The events, and group therapy activities like choir and band, enable patients to be part of a group. It also creates a sense of community and helps prepare them for life outside the hospital. 

“Many people may associate going out and listening to music or being in a band with substance use or alcohol,” Rob said. “Part of this is giving them an opportunity to do these things they enjoy sober in a sober environment. They can see, ‘I don’t need to smoke to be in a band or drink to do karaoke.’”  

Rob and Corinne shared experiences of music therapy helping patients improve memory and sharpen skills to help them meet their recovery goals.  

“For a patient with a traumatic brain injury, we worked on learning how to read piano music – a skill that utilizes the left and right sides of the brain simultaneously. It has helped with cognition, attention skills, and improved impulse control,” Corinne said. 

Rob said he enjoys being able to work with patients and see the impact of their work in music therapy. 

“It brings them a sense of enjoyment and purpose. It shows them they can overcome challenges, gain skills and make progress,” Rob said. 

OSH music therapist, Rob, takes a break during songs at a recent open mic event. ​

In her group choir class, Corinne has seen some self-confidence boosted in patients who are working to overcome challenges in their recovery journey. 
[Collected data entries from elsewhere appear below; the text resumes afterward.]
import Summits.QuantumFields.BalabanUV.T4Continuum.Support.NE3DecomposedRepOfShapes
import Summits.QuantumFields.BalabanUV.T4Continuum.Support.NE3QuadRemainderLocalBox
import HarnessLib

/-!
# T⁴ programme, node NE3 — route Π, THE JUNCTION IN THE BOX CURRENCY: `DecomposedRep` from the R-adapted residual slice representative and
# the SHARPER (Π-REG) leaf `NE3LinearNormalPartPreSizes.LocalSupMajorant` (majorant on the PRINTED dependency box `B^k(c₋) ∪ B^k(c₊)`),
# plus «the box of record lies in the dependency ball» so that the ball-form junction (owner's file 4) is a corollary

NE3 (node U1b) formalisation swarm `b2b-balaban-t4-ne3-formalise-*`, LEAF PROVER 02 (gen 8).  Inputs BY NAME: the owner's file 4
`NE3DecomposedRepOfShapes` (shape `LocalSupMajorantBall`, proof pattern of `decomposedRep_of_shapes`), file 2
`NE3DecomposedRepOfLinearNormalPart.decomposedRep_of_linearNormalPart` (+ shape `ResidualSliceRepT`), file 3a
`NE3LinearNormalPartPreSizes.{LocalSupMajorant, preSizes_of_letters}`, this lineage's Π-C-3e `NE3QuadRemainderLocalBox.norm_dirIter_le_of_fibre_box`
(the linearised average of the relative field of a fibre point is locally quadratically small ON THE BOX OF RECORD `[loK L k z, bondHiK L k z κ]`),
leaf-04-g7's 3b `NE3ProductPathPlaquettes.small_of_residual_data_poly`, file 1's `NE3ResidualSliceRep.{normalPart, norm_normalPart_sub_le, normalPart_skew}`.

WHAT.  §1 `l1_le_depRad_of_inBox`: a bond with both endpoints in the box of record `[L^k•z, L^k•z + (L^k − 1)𝟙 + L^k e_κ]` starts within
ℓ¹-distance `depRad d L k` of the corner `L^k•z` (coordinatewise count `(d+1)(L^k − 1) ≤ depRad d L k`), hence **`localSupMajorant_of_ball`**: a
ball majorant is a box majorant with the same `m`, `C` — the box leaf is the WEAKER hypothesis.  §2 **`decomposedRep_of_shapes_box`**: the owner's
junction `NE3DecomposedRepOfShapes.decomposedRep_of_shapes` VERBATIM in hypotheses and conclusion except that the majorant leaf is the BOX form
`LocalSupMajorant L N (j+1) X₀ m C` (the owner's own «sharper target», file 4 docstring; `(dL)^d` times fewer bonds per coarse bond than the ball,
which is what the constant `C` of `sq` pays for); step (1) of the proof reads the local quadratic letter from `norm_dirIter_le_of_fibre_box` instead of
`norm_dirIter_le_of_fibre_local`, steps (2)–(4) are the owner's.  By §1 the ball-form junction is `decomposedRep_of_shapes_box ∘ localSupMajorant_of_ball`
(not restated).

HONEST FRAMING.  Bookkeeping over landed kernel theorems + one lattice-geometry count; the two shapes (`ResidualSliceRepT`, `LocalSupMajorant`), the
fibre equation, the letters of `Nn`, the window radii and the numeric lines are HYPOTHESES (suppliers: file 1 on `sfClass`; Π-R-W for the curved right
inverse; the class; the K-road); (P♮)_W's numeric lines, (H∃), T-E_w♯ and NE3 are NOT proved; spine PROVED 0∕9; finite T⁴ rung (B)+1 — NOT infinite
volume, NOT mass gap, NOT `BetaPertH`, NOT Clay.  ABSOLUTE RULE kept (context only: [Balaban1985Averaging] p. 24 «depends only on the bond variables
`U_b` for `b ⊂ B^k(c₋) ∪ B^k(c₊)`»).  PLACEMENT: `Summits/QuantumFields/BalabanUV/`.  HONEST DEPENDENCY: continuum YM on T⁴ ⇐ BetaPertH ∧ nine spine
estimates (0/9 proved); BetaPertH ⇐ (D1) ∧ (D4) ∧ CAP+tail; G-an2-4 gates asym, D1 and NE2/3/4.
-/

set_option autoImplicit false

open scoped BigOperators Matrix.Norms.L2Operator
open NormedSpace Finset

namespace Summit.QuantumFields.BalabanUV.T4Continuum.NE3DecomposedRepOfShapesBox

open Set
open Literature.MathematicalPhysics.QuantumFieldTheory.Balaban1983to89
open B7Prop1Explicit B7Prop2Explicit MatrixLog
open B7Prop1Local (InBox loK bondHiK add_e_apply)
open T4AveragingDeficitWall (IsSkewDir IsUnitaryCfg SmallField vary curl curlSq dirSq dirL1 fhol)
open T4AveragingDeficitWallBoundary (IsPeriodicCfg periodBox)
open AveragingDeficitPeriodicCounting (IsPeriodicDir)
open AveragingDeficitChartCalculus (cavg)
open AveragingDeficitMultiLevelPrep (cavgIter LevelSmall)
open BlockAverageVaryDisc (rho0 rho0_pos)
open BlockAverageVaryHolo (nbRad)
open MinimalActionLevels (perWin)
open MinimalActionSandwich (admissible)
open NE3TangentCovariantTower (dirIter)
open NE3LinearisedAverageSup (curvSum)
open NE3QuadRemainderLocality (depRad)
open NE3QuadRemainderLocalBox (norm_dirIter_le_of_fibre_box)
open NE3EnergyRateWSupOfSlicePoincare (mem_frameFreeBlockLandauW_struct)
open NE3ProductPath (pathΓ)
open NE3ProductPathChart (DecomposedRep)
open NE3ProductPathPlaquettes (small_of_residual_data_poly)
open NE3ResidualSliceRep (normalPart norm_normalPart_sub_le normalPart_skew)
open NE3DecomposedRepOfLinearNormalPart (ResidualSliceRepT decomposedRep_of_linearNormalPart)
open NE3LinearNormalPartPreSizes (LocalSupMajorant preSizes_of_letters)
open NE3DecomposedRepOfShapes (LocalSupMajorantBall)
“Everyone’s voice is so personal so to be willing to open your mouth and sing, it’s one of the most emotive ways to express yourself. Learning how to control your voice while singing different parts of a song helps with confidence and working as a team to accomplish a greater goal,” Corinne said. 

Cass recently recorded a CD of nursery rhymes and original songs she’d sing with her children as a surprise holiday gift for them. For her older children, she hopes it becomes a keepsake, and for the younger ones, a way she can sing with them.  

The project is about more than the music; it’s a way to rebuild her connection with her children, Cass said. 

“Working on the recording has been therapeutic for me and gives me another way to reach out to them when I can’t be there right now,” she said. “It’s hard to be here without them.”